Saturday, 9 November 2013

OUGD504 - Design For Web Further Research

After deciding on the main areas I will be looking into, I researched into them and took away the research which I felt was appropriate and concise.

Sumerian
3300 BCE to 100 CE
The Sumerians were one of the earliest urban societies to emerge in the world. Like all inventions, writing emerged because there was a need for it.
This advance allowed news and ideas to be carried to distant places without having to rely on a messenger's memory. It was developed as record-keeping, commercial transactions or for administration. There are also texts that served as "copy books" for the education of future scribes.
The Sumerian writing system was adopted and modified by others. In this way, Sumerian was used continually until the 1st century CE, making it one of the longest used writing system in history.

Phoenician
1100 BCE to 300 CE
The Phoenician script is important as many modern scripts can be traced through it. Arabic, Hebrew, Latin, and Greek scripts are all descended from Phoenician. 
Phoenician is a "consonantal alphabet", and only contains letters representing consonants. It was the first widely used script in which one sound was represented by one symbol. Its simplicity allowed it to be used in multiple languages, as well as allowing common people to learn how to write. 
This upset the long-standing status of writing systems only being learned and employed by members of the royal and religious hierarchies of society, who used writing as an instrument of power to control access to information by the larger population.

Greek
700 BCE to 100 CE
The Greeks were the first Europeans to learn to write with an alphabet, and from them alphabetic writing spread to the rest of Europe, eventually leading down to all modern European alphabets. There were many variants of the early Greek alphabet, each suited to a local dialect.
Early Greek was written right-to-left. 
However, eventually its direction changed to "ox-turning", where the direction of writing changes every line. Starting on the right of the writing surface and writing to the left, and when the end is reached, the direction is reversed and writing goes towards the right. The orientation of the letter themselves is dependent on the direction of writing as well.
Greek letters were also used to denote numbers as well. The Greek alphabet is still a living writing system in Greece as well as Greek communities around the world.

Latin
700 BCE to Present
The Romans brought their alphabet to wherever they went. Because of the prestige of Roman culture, many non-Roman nations embraced Latin for court use, and adopted the Latin alphabet to write their own language. 
Western European nations all wrote using the Latin alphabet, and with European imperialism in the last 500 years, the Latin alphabet is probably the most used writing system in the world.
Slowly the Latin alphabet became increasingly standardised. Writing direction settled on left-to-right.
The letters Y and Z were added for to write Greeks loan words during the early 1st century BCE. With these two additions, the Latin alphabet was nearly identical to most Western European alphabets.
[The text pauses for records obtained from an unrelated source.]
import Summits.Ventures.PercRepro.RankLevelSetRuleQCellOne

/-!
# PercRepro — `m̂` AS A SINGLE SUM OVER THE FREE-PART TRACE (night-1, gen 14; step 4 of `ModelRecvEq`)

`m̂(q, m; a, j) = Σ_{t_P ≤ a} Σ_{t_D ≤ min(j, q−m)} C(q, t_P + t_D)·C(a, t_P)·C(j, t_D)` collapses by Vandermonde over `t_P` to
`Σ_{t ≤ min(j, q−m)} C(j, t)·C(q + a, q − t)`, and this equals the member count `Σ_{i ∈ Icc m q} C(q + a, i)·C(j, q − i)` of
RankLevelSetRuleQModelCount (`i = q − t`; the terms with `t > j` vanish).
* `sum_choose_add_mul_choose_eq` — `Σ_{t_P ≤ a} C(q, t_P + t_D)·C(a, t_P) = C(q + a, q − t_D)` for `t_D ≤ q`;
* `mhat_eq_sum_trace` — `m̂(q, m; a, j) = Σ_{t ∈ range (min j (q−m) + 1)} C(j, t)·C(q + a, q − t)` for `m ≤ q`;
* **`sum_Icc_choose_eq_mhat`** — `Σ_{i ∈ Icc m q} C(q + a, i)·C(j, q − i) = m̂(q, m; a, j)` for `m ≤ q`.
Axioms: standard.
-/

namespace PercRepro

open Finset

/-- A sum of `f` over `range (n + 1)` equals the sum over `range (N + 1)` when `f` vanishes above `n` (`n ≤ N`). -/
lemma sum_range_succ_eq_of_vanish (f : ℕ → ℕ) {n N : ℕ} (hnN : n ≤ N) (hf : ∀ t, n < t → t ≤ N → f t = 0) :
    (∑ t ∈ Finset.range (n + 1), f t) = ∑ t ∈ Finset.range (N + 1), f t := by
  apply Finset.sum_subset
  · intro t ht
    rw [Finset.mem_range] at ht ⊢
    omega
  · intro t ht hnot
    rw [Finset.mem_range] at ht hnot
    exact hf t (by omega) (by omega)

/-- Vandermonde with a shift: `Σ_{t_P ≤ a} C(q, t_P + t_D)·C(a, t_P) = C(q + a, q − t_D)` for `t_D ≤ q`. -/
lemma sum_choose_add_mul_choose_eq (q a tD : ℕ) (htD : tD ≤ q) :
    (∑ tP ∈ Finset.range (a + 1), q.choose (tP + tD) * a.choose tP) = (q + a).choose (q - tD) := by
  set f : ℕ → ℕ := fun tP => q.choose (tP + tD) * a.choose tP with hf
  have hvan : ∀ tP, (a < tP ∨ q - tD < tP) → f tP = 0 := by
    intro tP h
    simp only [hf]
    rcases h with h | h
    · rw [Nat.choose_eq_zero_of_lt h, mul_zero]
    · rw [Nat.choose_eq_zero_of_lt (by omega : q < tP + tD), zero_mul]
  -- Vandermonde: C(q + a, q − tD) = Σ_{k ≤ q − tD} C(q, k)·C(a, q − tD − k), reflected to Σ_{tP ≤ q − tD} f tP
  have hV : (q + a).choose (q - tD) = ∑ tP ∈ Finset.range (q - tD + 1), f tP := by
    rw [Nat.add_choose_eq q a (q - tD),
      Finset.Nat.sum_antidiagonal_eq_sum_range_succ (fun i i' => q.choose i * a.choose i'), Nat.succ_eq_add_one]
    rw [← Finset.sum_range_reflect]
    apply Finset.sum_congr rfl
    intro tP htP
    rw [Finset.mem_range] at htP
    simp only [hf]
    rw [show q - tD + 1 - 1 - tP = q - (tP + tD) by omega, show q - tD - (q - (tP + tD)) = tP by omega,
      Nat.choose_symm (by omega)]
  rw [hV, sum_range_succ_eq_of_vanish f (le_max_left a (q - tD)) (fun t ht _ => hvan t (Or.inl ht)),
    sum_range_succ_eq_of_vanish f (le_max_right a (q - tD)) (fun t ht _ => hvan t (Or.inr ht))]

/-- `m̂(q, m; a, j)` as a single sum over the free-part trace `t`: `Σ_{t ≤ min(j, q − m)} C(j, t)·C(q + a, q − t)`. -/
lemma mhat_eq_sum_trace (q m a j : ℕ) (hm : m ≤ q) :
    mhat q m a j = ∑ t ∈ Finset.range (min j (q - m) + 1), j.choose t * (q + a).choose (q - t) := by
  unfold mhat
  rw [Finset.sum_comm]
  apply Finset.sum_congr rfl
  intro t ht
  rw [Finset.mem_range] at ht
  have htq : t ≤ q := by
    have := min_le_right j (q - m)
    omega
  rw [← sum_choose_add_mul_choose_eq q a t htq, Finset.mul_sum]
  apply Finset.sum_congr rfl
  intro tP _
  ring

/-- **The member count is `m̂`**: `Σ_{i ∈ Icc m q} C(q + a, i)·C(j, q − i) = m̂(q, m; a, j)` for `m ≤ q` (substitute `i = q − t`;
the terms with `t > j` vanish). -/
theorem sum_Icc_choose_eq_mhat (q m a j : ℕ) (hm : m ≤ q) :
    (∑ i ∈ Finset.Icc m q, (q + a).choose i * j.choose (q - i)) = mhat q m a j := by
  rw [mhat_eq_sum_trace q m a j hm]
  -- reindex the left sum by t = q − i over range (q − m + 1)
  have hL : (∑ i ∈ Finset.Icc m q, (q + a).choose i * j.choose (q - i))
      = ∑ t ∈ Finset.range (q - m + 1), j.choose t * (q + a).choose (q - t) := by
    rw [← Finset.Ico_succ_right_eq_Icc, Order.succ_eq_add_one, Finset.sum_Ico_eq_sum_range,
      show q + 1 - m = q - m + 1 by omega, ← Finset.sum_range_reflect]
    apply Finset.sum_congr rfl
    intro t ht
    rw [Finset.mem_range] at ht
    rw [show q - m + 1 - 1 - t = q - m - t by omega, show q - (m + (q - m - t)) = t by omega,
      show m + (q - m - t) = q - t by omega, mul_comm]
  rw [hL]
  symm
  apply sum_range_succ_eq_of_vanish (fun t => j.choose t * (q + a).choose (q - t)) (min_le_right j (q - m))
  intro t ht htN
  have hjt : j < t := by
    rcases le_total j (q - m) with h | h
    · rw [min_eq_left h] at ht
      exact ht
    · rw [min_eq_right h] at ht
      omega
  show j.choose t * (q + a).choose (q - t) = 0
  rw [Nat.choose_eq_zero_of_lt hjt, zero_mul]

end PercRepro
During the middle ages, new letters were created by slightly modifying an existing letter. 

Now
By 1011, a formal list of the Old English alphabet was made and included all of our present letters except J, U and W. The ampersand and five uniquely English letters, designated ond, wynn, thorn, eth and ash, were included.
With the introduction of the printing press to Great Britain in the mid 15th century by William Caxton, English became more standardised and modern English appeared. In the mid-16th century, V and U were split into two letters, with U becoming the vowel, and V, the consonant. In 1604, Robert Cawdrey published the first English dictionary, and about this time, J was added to create the modern English alphabet we know today.

In the 15th and 16th centuries, the first type designers of Latin typefaces used Carolingian minuscules as models for the “lowercase” letters. This has continued into the 21st with no further evolution.